Les Obstacles à Lever pour Démocratiser la Fabrication Additive
La fabrication additive, aussi appelée impression 3D, s'est imposée ces dernières années comme un procédé incontournable pour la réalisation de prototypes et de petites séries dans l'industrie. Cependant, son adoption à grande échelle pour la production en série reste encore limitée à quelques grands groupes pionniers. En effet, malgré tous les avantages qu'elle apporte en termes de liberté de conception, de personnalisation et de rapidité, la fabrication additive fait face à plusieurs obstacles majeurs qui freinent sa démocratisation au sein des usines.
La qualification des pièces, un challenge clé
L'un des principaux freins est lié à la qualification et la certification des pièces produites par fabrication additive. La question de la fiabilité et de la reproductibilité des procédés inquiète encore de nombreux industriels. Comme le souligne Philippe Bello, président de Platinium 3D :
Comme pour toute innovation, la question de la fiabilité des procédés et des pièces ainsi que de la responsabilité en cas de problèmes se pose. Pour renforcer la confiance des marchés et des clients, il est bon de pouvoir se reposer sur des normes qualité.
– Philippe Bello, Platinium 3D
Le manque de normalisation est ainsi identifié comme l'un des principaux verrous à lever pour sécuriser les industriels et accélérer l'adoption de la fabrication additive.
Monter en compétences sur la conception 3D
Un autre obstacle majeur se situe au niveau des bureaux d'études. Pour tirer pleinement parti des possibilités offertes par la fabrication additive, il est essentiel que les concepteurs intègrent les spécificités du procédé dès les premières phases de conception numérique. Comme l'explique Cyril Maurin, responsable innovation chez Naval Group :
Jusqu'à présent, nous refaisions des pièces telles qu'elles étaient conçues pour la fonderie. Maintenant, nous commençons à passer à l'étape d'après où le BET conçoit des pièces spécialement dédiées à la fabrication additive. C'est une étape très importante, la vraie valeur ajoutée de la fabrication additive.
– Cyril Maurin, Naval Group
Les entreprises doivent donc investir dans la montée en compétences de leurs bureaux d'études sur la conception adaptée à la fabrication additive. L'intégration d'une chaîne numérique complète, du design à la fabrication, est également cruciale pour exploiter tout le potentiel de ces technologies.

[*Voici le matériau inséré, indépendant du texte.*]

import Mathlib
import Summits.QuantumFields.YangMills.Theorems.ScalingWindowSplitSelfNormalisedSkewnessStubTorusLatticeSums
import Summits.QuantumFields.YangMills.Theorems.ScalingWindowSplitSelfNormalisedSkewnessStubFlatPairSum
import HarnessLib

/-!
# Crux `SelfNormalisedSkewness` (stmt-QuantumFields-18944), line `Sketch`, stub `stub_ringSmearingBound`:
# one group of the smeared odd ring

Helper file for the stub `stub_ringSmearingBound` (the smeared odd ring of lattice propagators is
`O(a log S)` for disjointly supported Schwartz triples). The ring bound splits into three groups, each
of the shape `(d(x̄-ȳ)⁻⁵ + S⁻⁴) d(ȳ-z̄)⁻⁴ d(z̄-x̄)⁻⁴` up to a cyclic relabelling; here we bound ONE
group (`ringSmearing_group_bound`):

* torus geometry in centred coordinates: `d(-w) = d(w)`, the squared triangle inequality
  `d(u+v)² ≤ 2(d(u)² + d(v)²)` and its consequence `d(u)⁻⁴ d(v)⁻⁴ ≤ 16 d(u+v)⁻⁴ (d(u)⁻⁴ + d(v)⁻⁴)`;
  distinct points of `box 4 L` stay distinct on the torus of side `2L+1`;
* the sum over the third point costs `d(x̄-ȳ)⁻⁴ · O(∑_{w≠0} d(w)⁻⁴)` (`ringSmearing_third_point_sum_le`),
  leaving the flat pair sum with `d⁻⁹` (`stub_flatPairSum`, `O(a)`) and a zero-mode term
  `S⁻⁴ · O(a⁻⁴ log² S) = O(a⁴ log² S)`; the lattice sums are `stub_torusLatticeSums`.

Everything here is folklore bookkeeping; no named facts are used.
-/

noncomputable section

open scoped BigOperators
open Literature.MathematicalPhysics.QuantumLattice (siteToE siteToE_apply)
open Literature.Probability.LatticeModels (Site TorusSite Torus.proj Torus.proj_apply box mem_box)

namespace Summit.QuantumFields.YangMills.Theorems.SelfNormalisedSkewness.Negative

/-! ### Torus geometry in centred coordinates -/

/-- Distinct points of `box 4 L` have distinct images on the torus of side `2L+1`. [folklore] -/
theorem proj_sub_proj_ne_zero_of_mem_box {L : ℕ} {x y : Site 4} (hx : x ∈ box 4 L)
    (hy : y ∈ box 4 L) (hxy : x ≠ y) : Torus.proj (2 * L + 1) x - Torus.proj (2 * L + 1) y ≠ 0 := by
  intro h
  apply hxy
  funext i
  have hi : (Torus.proj (2 * L + 1) x - Torus.proj (2 * L + 1) y) i = 0 := by rw [h]; rfl
  rw [Pi.sub_apply, Torus.proj_apply, Torus.proj_apply, sub_eq_zero, eq_comm,
    ZMod.intCast_eq_intCast_iff_dvd_sub] at hi
  have hxi := (mem_box.1 hx) i
  have hyi := (mem_box.1 hy) i
  have habs : |x i - y i| < ((2 * L + 1 : ℕ) : ℤ) := by rw [abs_lt]; push_cast; omega
  have h0 := Int.eq_zero_of_abs_lt_dvd hi habs
  omega

/-- The torus distance `d(w) = √(∑_μ valMinAbs(w μ)²)` is even: `d(-w) = d(w)`. [folklore] -/
theorem sqrt_sum_sq_valMinAbs_neg {S : ℕ} (w : TorusSite 4 S) :
    Real.sqrt (∑ μ, ((((-w) μ).valMinAbs : ℤ) : ℝ) ^ 2) =
      Real.sqrt (∑ μ, (((w μ).valMinAbs : ℤ) : ℝ) ^ 2) := by
  congr 1
  refine Finset.sum_congr rfl fun μ _ => ?_
  have h : ((-w) μ).valMinAbs ^ 2 = ((w μ).valMinAbs) ^ 2 := by
    rw [Pi.neg_apply, ← Int.natAbs_eq_iff_sq_eq]
    exact ZMod.natAbs_valMinAbs_neg (w μ)
  exact_mod_cast h

/-- Squared triangle inequality for the torus distance: `d(u+v)² ≤ 2 (d(u)² + d(v)²)`
(coordinatewise `|valMinAbs(a+b)| ≤ |valMinAbs a + valMinAbs b|`). [folklore] -/
theorem sum_sq_valMinAbs_add_le {S : ℕ} (u v : TorusSite 4 S) :
    ∑ μ, ((((u + v) μ).valMinAbs : ℤ) : ℝ) ^ 2 ≤
      2 * (∑ μ, (((u μ).valMinAbs : ℤ) : ℝ) ^ 2 + ∑ μ, (((v μ).valMinAbs : ℤ) : ℝ) ^ 2) := by
  rw [← Finset.sum_add_distrib, Finset.mul_sum]
  refine Finset.sum_le_sum fun μ _ => ?_
  have h1 : ((u + v) μ).valMinAbs ^ 2 ≤ ((u μ).valMinAbs + (v μ).valMinAbs) ^ 2 := by
    rw [Pi.add_apply, ← Int.natAbs_le_iff_sq_le]
    exact ZMod.natAbs_valMinAbs_add_le (u μ) (v μ)
  have h2 : ((((u + v) μ).valMinAbs : ℤ) : ℝ) ^ 2 ≤
      ((((u μ).valMinAbs : ℤ) : ℝ) + (((v μ).valMinAbs : ℤ) : ℝ)) ^ 2 := by exact_mod_cast h1
  nlinarith [sq_nonneg ((((u μ).valMinAbs : ℤ) : ℝ) - (((v μ).valMinAbs : ℤ) : ℝ))]

/-- If `d(u) ≤ d(v)` and `u + v ≠ 0` then `d(v)⁻¹ ≤ 2 d(u+v)⁻¹` (as `d(u+v) ≤ 2 d(v)`). [folklore] -/
theorem inv_torusDist_le_two_mul_inv_add {S : ℕ} (u v : TorusSite 4 S) (huv : u + v ≠ 0)
    (hle : Real.sqrt (∑ μ, (((u μ).valMinAbs : ℤ) : ℝ) ^ 2) ≤
      Real.sqrt (∑ μ, (((v μ).valMinAbs : ℤ) : ℝ) ^ 2)) :
    (Real.sqrt (∑ μ, (((v μ).valMinAbs : ℤ) : ℝ) ^ 2))⁻¹ ≤
      2 * (Real.sqrt (∑ μ, ((((u + v) μ).valMinAbs : ℤ) : ℝ) ^ 2))⁻¹ := by
  have h1 := one_le_torusDist huv
  have hsq := sum_sq_valMinAbs_add_le u v
  set A := ∑ μ, (((u μ).valMinAbs : ℤ) : ℝ) ^ 2
  set Bv := ∑ μ, (((v μ).valMinAbs : ℤ) : ℝ) ^ 2
  set Cw := ∑ μ, ((((u + v) μ).valMinAbs : ℤ) : ℝ) ^ 2
  have hA0 : 0 ≤ A := Finset.sum_nonneg fun _ _ => sq_nonneg _
  have hB0 : 0 ≤ Bv := Finset.sum_nonneg fun _ _ => sq_nonneg _
  have hAB : A ≤ Bv := by
    calc A = (Real.sqrt A) ^ 2 := (Real.sq_sqrt hA0).symm
      _ ≤ (Real.sqrt Bv) ^ 2 := pow_le_pow_left₀ (Real.sqrt_nonneg _) hle 2
      _ = Bv := Real.sq_sqrt hB0
  have hCB : Real.sqrt Cw ≤ 2 * Real.sqrt Bv := by
    calc Real.sqrt Cw ≤ Real.sqrt (4 * Bv) := Real.sqrt_le_sqrt (by linarith)
      _ = Real.sqrt 4 * Real.sqrt Bv := Real.sqrt_mul (by norm_num) _
      _ = 2 * Real.sqrt Bv := by
          rw [show (4 : ℝ) = 2 ^ 2 by norm_num, Real.sqrt_sq (by norm_num)]
  have hCpos : 0 < Real.sqrt Cw := one_pos.trans_le h1
  rw [show 2 * (Real.sqrt Cw)⁻¹ = (Real.sqrt Cw / 2)⁻¹ by rw [inv_div]; ring]
  exact inv_anti₀ (by positivity) (by linarith)

/-- **Key geometric inequality**: `d(u)⁻⁴ d(v)⁻⁴ ≤ 16 d(u+v)⁻⁴ (d(u)⁻⁴ + d(v)⁻⁴)` for
`u + v ≠ 0` (the larger of `d(u), d(v)` is at least `d(u+v)/2`). [folklore] -/
theorem torusDist_inv_pow_four_mul_le {S : ℕ} (u v : TorusSite 4 S) (huv : u + v ≠ 0) :
    (Real.sqrt (∑ μ, (((u μ).valMinAbs : ℤ) : ℝ) ^ 2))⁻¹ ^ 4 *
        (Real.sqrt (∑ μ, (((v μ).valMinAbs : ℤ) : ℝ) ^ 2))⁻¹ ^ 4 ≤
      16 * (Real.sqrt (∑ μ, ((((u + v) μ).valMinAbs : ℤ) : ℝ) ^ 2))⁻¹ ^ 4 *
        ((Real.sqrt (∑ μ, (((u μ).valMinAbs : ℤ) : ℝ) ^ 2))⁻¹ ^ 4 +
          (Real.sqrt (∑ μ, (((v μ).valMinAbs : ℤ) : ℝ) ^ 2))⁻¹ ^ 4) := by
  wlog hle : Real.sqrt (∑ μ, (((u μ).valMinAbs : ℤ) : ℝ) ^ 2) ≤
      Real.sqrt (∑ μ, (((v μ).valMinAbs : ℤ) : ℝ) ^ 2) generalizing u v
  · have h := this v u (by rwa [add_comm]) (le_of_not_ge hle)
    rw [add_comm v u] at h
    linarith
  set du := (Real.sqrt (∑ μ, (((u μ).valMinAbs : ℤ) : ℝ) ^ 2))⁻¹
  set dv := (Real.sqrt (∑ μ, (((v μ).valMinAbs : ℤ) : ℝ) ^ 2))⁻¹
  set dw := (Real.sqrt (∑ μ, ((((u + v) μ).valMinAbs : ℤ) : ℝ) ^ 2))⁻¹
  have hdu0 : 0 ≤ du := inv_nonneg.2 (Real.sqrt_nonneg _)
  have hdv0 : 0 ≤ dv := inv_nonneg.2 (Real.sqrt_nonneg _)
  have h2 : dv ^ 4 ≤ (2 * dw) ^ 4 :=
    pow_le_pow_left₀ hdv0 (inv_torusDist_le_two_mul_inv_add u v huv hle) 4
  calc du ^ 4 * dv ^ 4 ≤ du ^ 4 * (2 * dw) ^ 4 := mul_le_mul_of_nonneg_left h2 (pow_nonneg hdu0 4)
    _ = 16 * dw ^ 4 * du ^ 4 := by ring
    _ ≤ 16 * dw ^ 4 * (du ^ 4 + dv ^ 4) := by
        gcongr
        exact le_add_of_nonneg_right (pow_nonneg hdv0 4)

/-! ### Abstract lattice bookkeeping -/

/-- Reindexing a sum over lattice points by their (injective, nonzero) torus differences. [folklore] -/
theorem sum_torusDiff_le_sum_univ_erase_zero {α T : Type*} [DecidableEq α] [AddCommGroup T]
    [Fintype T] [DecidableEq T] (B T0 : Finset α) (hT0 : T0 ⊆ B) (p : α → T)
    (hp : ∀ x ∈ B, ∀ y ∈ B, x ≠ y → p x - p y ≠ 0) {c : α} (hc : c ∈ B) (hcT : c ∉ T0)
    (ρ : T → ℝ) (hρ0 : ∀ w, 0 ≤ ρ w) :
    ∑ z ∈ T0, ρ (p z - p c) ≤ ∑ w ∈ (Finset.univ : Finset T).erase 0, ρ w := by
  have hinj : Set.InjOn (fun z => p z - p c) ↑T0 := by
    intro z hz z' hz' h
    by_contra hne
    have h2 : p z - p c = p z' - p c := h
    rw [sub_left_inj] at h2
    have h' : p z - p z' = 0 := by rw [h2, sub_self]
    exact hp z (hT0 (Finset.mem_coe.1 hz)) z' (hT0 (Finset.mem_coe.1 hz')) hne h'
  calc ∑ z ∈ T0, ρ (p z - p c) = ∑ w ∈ T0.image (fun z => p z - p c), ρ w :=
        (Finset.sum_image hinj).symm
    _ ≤ ∑ w ∈ (Finset.univ : Finset T).erase 0, ρ w := by
        refine Finset.sum_le_sum_of_subset_of_nonneg ?_ fun w _ _ => hρ0 w
        intro w hw
        rw [Finset.mem_image] at hw
        obtain ⟨z, hz, rfl⟩ := hw
        exact Finset.mem_erase.2 ⟨hp z (hT0 hz) c hc (fun h => hcT (h ▸ hz)), Finset.mem_univ _⟩

/-- **The sum over the third point**: `∑_{z≠x,y} c(z) ρ(ȳ-z̄) ρ(z̄-x̄) ≤ 32 M (∑_{w≠0} ρ) ρ(x̄-ȳ)`
for weights `c ≤ M` and an even kernel `ρ ≥ 0` with `ρ(u) ρ(v) ≤ 16 ρ(u+v) (ρ(u) + ρ(v))`.
[folklore] -/
theorem ringSmearing_third_point_sum_le {α T : Type*} [DecidableEq α] [AddCommGroup T] [Fintype T]
    [DecidableEq T] (B : Finset α) (p : α → T) (hp : ∀ x ∈ B, ∀ y ∈ B, x ≠ y → p x - p y ≠ 0)
    (ρ : T → ℝ) (hρ0 : ∀ w, 0 ≤ ρ w) (hρneg : ∀ w, ρ (-w) = ρ w)
    (hρkey : ∀ u v, u + v ≠ 0 → ρ u * ρ v ≤ 16 * ρ (u + v) * (ρ u + ρ v))
    (c : α → ℝ) {M : ℝ} (hM0 : 0 ≤ M) (hcM : ∀ z, c z ≤ M)
    {x y : α} (hx : x ∈ B) (hy : y ∈ B) (hxy : x ≠ y) :
    ∑ z ∈ (B.erase x).erase y, c z * ρ (p y - p z) * ρ (p z - p x) ≤
      32 * M * (∑ w ∈ (Finset.univ : Finset T).erase 0, ρ w) * ρ (p x - p y) := by
  set TT := ∑ w ∈ (Finset.univ : Finset T).erase 0, ρ w
  have hsub : (B.erase x).erase y ⊆ B := (Finset.erase_subset _ _).trans (Finset.erase_subset _ _)
  have hxn : x ∉ (B.erase x).erase y := fun h => by simp at h
  have hyn : y ∉ (B.erase x).erase y := fun h => by simp at h
  have hyx : ρ (p y - p x) = ρ (p x - p y) := by rw [← neg_sub, hρneg]
  have hpt : ∀ z ∈ (B.erase x).erase y, c z * ρ (p y - p z) * ρ (p z - p x) ≤
      16 * M * ρ (p x - p y) * (ρ (p z - p y) + ρ (p z - p x)) := by
    intro z _
    have hne : p y - p z + (p z - p x) ≠ 0 := by
      rw [sub_add_sub_cancel]; exact hp y hy x hx (Ne.symm hxy)
    have hk := hρkey (p y - p z) (p z - p x) hne
    rw [sub_add_sub_cancel, hyx] at hk
    have hzy : ρ (p y - p z) = ρ (p z - p y) := by rw [← neg_sub, hρneg]
    calc c z * ρ (p y - p z) * ρ (p z - p x) = c z * (ρ (p y - p z) * ρ (p z - p x)) := by ring
      _ ≤ M * (16 * ρ (p x - p y) * (ρ (p y - p z) + ρ (p z - p x))) :=
          mul_le_mul (hcM z) hk (mul_nonneg (hρ0 _) (hρ0 _)) hM0
      _ = 16 * M * ρ (p x - p y) * (ρ (p z - p y) + ρ (p z - p x)) := by rw [hzy]; ring
  have hs1 : ∑ z ∈ (B.erase x).erase y, ρ (p z - p y) ≤ TT :=
    sum_torusDiff_le_sum_univ_erase_zero B _ hsub p hp hy hyn ρ hρ0
  have hs2 : ∑ z ∈ (B.erase x).erase y, ρ (p z - p x) ≤ TT :=
    sum_torusDiff_le_sum_univ_erase_zero B _ hsub p hp hx hxn ρ hρ0
  have h16 : 0 ≤ 16 * M * ρ (p x - p y) := mul_nonneg (mul_nonneg (by norm_num) hM0) (hρ0 _)
  calc ∑ z ∈ (B.erase x).erase y, c z * ρ (p y - p z) * ρ (p z - p x)
      ≤ ∑ z ∈ (B.erase x).erase y, 16 * M * ρ (p x - p y) * (ρ (p z - p y) + ρ (p z - p x)) :=
        Finset.sum_le_sum hpt
    _ = 16 * M * ρ (p x - p y) * (∑ z ∈ (B.erase x).erase y, ρ (p z - p y) +
          ∑ z ∈ (B.erase x).erase y, ρ (p z - p x)) := by
        rw [← Finset.sum_add_distrib, Finset.mul_sum]
    _ ≤ 16 * M * ρ (p x - p y) * (TT + TT) := mul_le_mul_of_nonneg_left (add_le_add hs1 hs2) h16
    _ = 32 * M * TT * ρ (p x - p y) := by ring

Optimiser le post-traitement des pièces
Le post-traitement des pièces imprimées en 3D représente un autre défi, en particulier pour les technologies de fabrication additive métal. Les pièces obtenues sont souvent similaires à un brut de fonderie et nécessitent de nombreuses opérations de finition. Comme le fait remarquer Cyrille Vue, dirigeant d'Erpro Group :
Le post-traitement reste un frein ainsi que le prix des pièces pour développer la fabrication additive. Il faut trouver de la valeur ajoutée et des marchés. La production peut être lente et la partie post-traitement coûteuse.
– Cyrille Vue, Erpro Group
Il est donc essentiel d'optimiser et d'automatiser les étapes de post-traitement pour gagner en productivité et en compétitivité. Le développement de solutions logicielles et de procédés innovants dans ce domaine est un enjeu clé.
Garantir la souveraineté technologique
Enfin, la question de la souveraineté technologique est également au cœur des préoccupations, notamment pour les secteurs stratégiques sensibles. C'est dans ce contexte que le Cetim, Naval Group et d'autres acteurs ont lancé un programme collaboratif visant à créer une filière française de fabrication additive métal grande pièce et en série. Comme le précise Guillaume Rückert, expert chez Naval Group :
Il est nécessaire de disposer de moyens français pour ne pas être dépendants d'acteurs internationaux, en particulier hors Europe. Ce démonstrateur nous permettra d'avoir une chaîne numérique complètement intégrée.
– Guillaume Rückert, Naval Group
Construire une filière industrielle souveraine sur la fabrication additive est un enjeu crucial pour garder le contrôle sur ces technologies d'avenir et encourager leur diffusion.
En résumé, malgré les immenses promesses de la fabrication additive, plusieurs obstacles freinent encore son adoption massive dans l'industrie :
- La qualification et la certification des pièces imprimées en 3D
- La montée en compétences des bureaux d'études en conception adaptée
- L'optimisation et l'automatisation du post-traitement des pièces
- Le développement d'une filière industrielle souveraine
Pour démocratiser réellement cette technologie de rupture, il est essentiel que les industriels, soutenus par les pouvoirs publics, s'attaquent collectivement à ces différents challenges. La mobilisation de l'ensemble de l'écosystème, à travers des programmes collaboratifs et des plateformes d'échanges, sera décisive pour accélérer la maturation et la diffusion de la fabrication additive au cœur des usines.